PROVIDED INFORMATION ▸

import Literature.Probability.Percolation.MarkedLoopTripodCuts
import Literature.RepresentationTheory.Semisimple.CharpolySubquotient
import Mathlib.LinearAlgebra.Trace
import Mathlib.LinearAlgebra.Charpoly.ToMatrix
import Mathlib.LinearAlgebra.Basis.VectorSpace
import HarnessLib

/-!
# The character of the rotation on the tripod-law solution space: it vanishes off the identity when `3 ∤ k`

Topic `Literature/Probability/Percolation`; generic-`k` layer, sequel to `MarkedLoopTripodBasis.lean` («TRIPOD-SOLVED»: the solution space
`solW k` of Khristoforov–Smirnov's tripod law, `finrank_solW_add_card_pic`: `dim solW + #Pic = #Pat`), `MarkedLoopTripodRank.lean` (`Pic`: tripod
pictures up to rotation = the independent relations), `MarkedLoopRotation.lean` (cyclic symmetries `IsCyc`, `rot k = finRotate k`, `patMap`,
`TripodPicture.map`) and `MarkedLoopTripodCuts.lean` (`mem_solW_iff_tripodLaw_classWt`, `comp_patMap_mem_solW`, `solWRot` — the rotation acts
linearly on `solW k`). QUESTION (the lane's door (G)): what is `solW k` as a `ℂ[Z/k]`-module? ANSWER here: for `k` coprime to `3` its character
vanishes off the identity — `tr (rot^r | solW k) = 0` for `k ∤ r` — so every `k`-th root of unity is an eigenvalue of the rotation with the SAME
multiplicity `#NCMatching(k+1)/k` (a FREE `ℂ[Z/k]`-module; the lane's exact tables: multiplicities 1, 2, 12, 33 for k = 5, 7, 11, 13; for 3 ∣ k
the character is NOT zero at the two rotations of order 3 — k = 3: 1+τ, −τ; k = 9: 3+3τ, −3τ; k = 15: 10+10τ, −10τ — not treated here).

## Content
* `relMapΦ k : (Pat k → ℂ) →ₗ (Pic k → ℂ)` — THE RELATION MAP `w ↦ (w(lo P) + τ w(mid P) + τ² w(hi P))_P`; ★★ `ker_relMapΦ` (its kernel is
  `solW k`, via `mem_solW_iff_tripodLaw_classWt` and the three rotations of a tripod picture), ★ `relMapΦ_surjective` (onto, by rank–nullity with
  `finrank_solW_add_card_pic`) — the short exact sequence `0 → solW k → ℂ^{Pat k} → ℂ^{Pic k} → 0`.
* `Pic.shift hσ P` / `Pic.shiftPhase hσ P` — the transported picture re-ordered increasingly (one of the three rotations of `(σα, σβ, σγ; σL₀)`)
  and its phase `1 / τ / τ²`; ★★ `relMapΦ_comp_patMap` — `Φ (w ∘ σ) P = phase(P) · Φ w (shift P)`: the relation map INTERTWINES the permutation
  action on patterns with a MONOMIAL action `picMonomial hσ` on pictures (`relMapΦ_comp_funLeft`); ★ `exists_fixed_of_shift_eq` (a fixed picture
  forces `σ³ x = x` for some corner), `exists_fixed_of_patMap_eq` (a fixed pattern forces `σ x = x`).
* `rot_pow_apply_eq_self_iff` (`rot^r x = x ↔ k ∣ r`), `rot_pow_three_apply`, ★ `rot_pow_cube_ne_self` (for `3 ∤ k`, `k ∤ r`: no fixed cube).
* ★ `trace_eq_zero_of_monomial` — a monomial endomorphism of `ℂ^ι` without fixed points has trace `0` (diagonal of its matrix in the standard basis);
  trace additivity along a short exact sequence (private, from the tree's `LinearMap.charpoly_eq_mul_of_exact`, Bourbaki *Algèbre* VIII §20 n°6).
* ★★★ `trace_solWRot_pow_eq_zero` — **for `Nat.Coprime 3 k` and `k ∤ r`, `LinearMap.trace ℂ (solW k) (solWRot k (rot k ^ r)) = 0`**; `trace_solWRot_eq_zero`
  (`r = 1`, `k ≥ 2`); ★★ `trace_solWRot_pow_eq_neg_sum_fixed` — THE CHARACTER IN GENERAL (every `k`, `k ∤ r`):
  `tr (rot^r | solW k) = −Σ_{P : shift P = P} phase(P)` (`trace_eq_sum_fixed_of_monomial`: the trace of a monomial map is the phase sum over its
  fixed points); for `3 ∣ k`, `r ∈ {k/3, 2k/3}` the fixed pictures are the rotation-invariant «triangles» (their count `(k/3)·C_{(k−3)/6}` and the
  resulting values `−(k/3)·C_{(k−3)/6}·τ^{±2}` are the lane's exact tables, not typed).
* § Divisibility — `rotOp k r` (the powers as endomorphisms of `solW k`), `patMap_mul` / `patMap_one` / `patMap_congr` / `rot_pow_self`, `rotOp_succ`,
  `rotOp_zero`, `avgOp = Σ_{r<k} R_r` with `rotOp_comp_avgOp` (`R ∘ A = A`), `avgOp_apply_of_fixed` (`A = k` on invariants), `avgOp_comp_avgOp`
  (`A ∘ A = k·A`), `avgProj = k⁻¹·A` idempotent (`isIdempotentElem_avgProj`), `trace_avgOp = dim solW` (from the vanishing character), ★★
  `finrank_solW_eq_mul_finrank_fixed` (`dim solW k = k · dim (rotation-invariant solutions)`, via Mathlib `LinearMap.IsProj.trace`), ★★
  `dvd_card_ncMatching` — **`Nat.Coprime 3 k → 0 < k → k ∣ #NCMatching (k+1)`**: the number of non-crossing perfect matchings of `k+1` points is
  divisible by `k` whenever `3 ∤ k` — arithmetic read off the representation (consistent with the Catalan closed form, not used: for `k = 2n−1`,
  `gcd(2n−1, n+1) ∣ 3`; the hypothesis is sharp: `#NCMatching 4 = 2` is not divisible by `3`).

* § Isotypic — `twAvgOp ζ = Σ_{r<k} ζ^{−r} R_r`, `twProj ζ = k⁻¹·A_ζ` (idempotent; `mem_range_twProj_iff`: its range IS the `ζ`-eigenspace of the rotation),
  `trace_twAvgOp = dim solW` (3 ∤ k), ★★★ `finrank_solW_eq_mul_finrank_eigenspace` — **FREENESS IN FULL: for `3 ∤ k`, `k ≥ 1` and EVERY `ζ` with
  `ζ^k = 1`, `dim solW k = k · dim {w : rot·w = ζ w}`** — every character of `Z/k` occurs in `solW k` with the same multiplicity `#NCMatching(k+1)/k`.
* § OrderThree (`k = 3r`) — `val_rot_pow_or`, ★ `shift_eq_self_iff_of_three_mul` (the pictures fixed by the re-ordered transport along `rot^r` are
  EXACTLY the invariant triangles `(α, α+r, α+2r; L₀)` with `rot^r L₀ = L₀`), `shiftPhase_eq_of_fixed` (their phase is `τ²`), ★★ `trace_solWRot_third_eq` —
  **`tr (rot^{k/3} | solW k) = −τ² · #{invariant triangle pictures}`** (the lane's tables: the count is `(k/3)·C_{(k−3)/6}` = 1, 3, 10 for k = 3, 9, 15 —
  the Catalan count itself is not evaluated here).
* § Defect — `holoDefect D v` (the holomorphicity defect `Σ_i τ^i ObsW D (classWt w) v i` as a linear functional of `w`), `holoDefect_eq_zero_of_mem_solW`
  (HOLO-K), ★★ `holoDefect_factors` — AT EVERY FACE OF EVERY `k`-MARKED DOMAIN THE DEFECT OF ANY PATTERN WEIGHT IS A LINEAR FUNCTION OF ITS
  TRIPOD-RELATION VALUES: `∃ λ, ∀ w, Σ_i τ^i ObsW D (classWt w) v i = λ (Φ w)` (the defect kills `ker Φ = solW` and `Φ` is onto; Mathlib `Submodule.liftQ`,
  `LinearMap.quotKerEquivOfSurjective`) — the tripod relations are the only linear source of holomorphicity; HOLO-K is the case `Φ w = 0`.

Not claimed: NECESSITY (joint injectivity of the functionals `λ_{D,v}` over all domains — the lane's door (E)), an explicit `ℂ[Z/k]`-module
isomorphism (the eigenspace dimensions are typed, a basis of eigenvectors is not), the NUMBER of invariant triangle pictures for `3 ∣ k` (a Catalan count)
and the value at `rot^{2k/3}` (lane exact tables `gen15/rh/FINDING-ROTATION-CHARACTER.md`, k ≤ 15, incl. two blind predictions),
anything about observables or continuum limits.

## References
* M. Khristoforov, S. Smirnov, *Percolation and O(1) loop model*, arXiv:2111.15612 (2021), §1.2 (arXiv v1 p. 2: marked points «go in the
  counterclockwise order and are indexed cyclically»), §2 Definition 3 and Lemma 4 with its proof and Fig. 3 (p. 4: «each triple contributes zero»).
* B. Bollobás, O. Riordan, *Percolation*, CUP (2006), Ch. 7 §7.2.2 (pp. 191–195: marked discrete domains).
* N. Bourbaki, *Algèbre*, Ch. VIII §20 n°6 (traces along exact sequences) — through the tree's `Literature.RepresentationTheory.Semisimple.CharpolySubquotient`.

## Mathlib / tree
Mathlib: `LinearMap.trace_eq_matrix_trace`, `LinearMap.toMatrix_apply`, `Pi.basisFun`, `Pi.single_apply`, `Matrix.trace_eq_neg_charpoly_nextCoeff`,
`LinearMap.charpoly_toMatrix`, `Polynomial.Monic.nextCoeff_mul`, `LinearMap.finrank_range_add_finrank_ker`, `Submodule.eq_top_of_finrank_eq`,
`LinearMap.funLeft`, `Nat.Coprime.dvd_mul_left`, `Nat.ModEq.add_left_cancel'`, `LinearMap.isProj_range_iff_isIdempotentElem`, `LinearMap.IsProj.trace`,
`LinearMap.trace_id`, `Module.Free.of_divisionRing`, `Submodule.liftQ`, `LinearMap.quotKerEquivOfSurjective`. Tree: `MarkedLoopTripodBasis` (`Pat`, `solW`, `classWt`,
`finrank_solW_add_card_pic`, `TripodPicture.isPattern_lo`, `holomorphicW_classWt`, `obsWLin`, `classWtLin`), `MarkedLoopTripodRank` (`Pic`, `Pic.loPat/midPat/hiPat`, `Pic.pic/lt₁/lt₂`),
`MarkedLoopRotation` (`IsCyc`, `rot`, `isCyc_rot_pow`, `val_rot_pow`, `relMap`, `relMap_withPair`, `TripodPicture.map`), `MarkedLoopTripodCuts` (`patMap`,
`mem_solW_iff_tripodLaw_classWt`, `solWRot`), `MarkedLoopHolomorphy` (`TripodPicture`, `TripodPicture.rotate`, `TripodLaw`, `withPair`, `CcwTriple`),
`Literature.RepresentationTheory.Semisimple.CharpolySubquotient` (`LinearMap.charpoly_eq_mul_of_exact`).
-/

open Finset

WORK REQUEST ▸ Take the stretch of lines above from the one containing "Not claimed: NECESSITY" through the one containing "counterclockwise order and" and repeat it exactly, adding no other line.

YOUR RESPONSE ▸
Not claimed: NECESSITY (joint injectivity of the functionals `λ_{D,v}` over all domains — the lane's door (E)), an explicit `ℂ[Z/k]`-module
isomorphism (the eigenspace dimensions are typed, a basis of eigenvectors is not), the NUMBER of invariant triangle pictures for `3 ∣ k` (a Catalan count)
and the value at `rot^{2k/3}` (lane exact tables `gen15/rh/FINDING-ROTATION-CHARACTER.md`, k ≤ 15, incl. two blind predictions),
anything about observables or continuum limits.

## References
* M. Khristoforov, S. Smirnov, *Percolation and O(1) loop model*, arXiv:2111.15612 (2021), §1.2 (arXiv v1 p. 2: marked points «go in the
  counterclockwise order and are indexed cyclically»), §2 Definition 3 and Lemma 4 with its proof and Fig. 3 (p. 4: «each triple contributes zero»).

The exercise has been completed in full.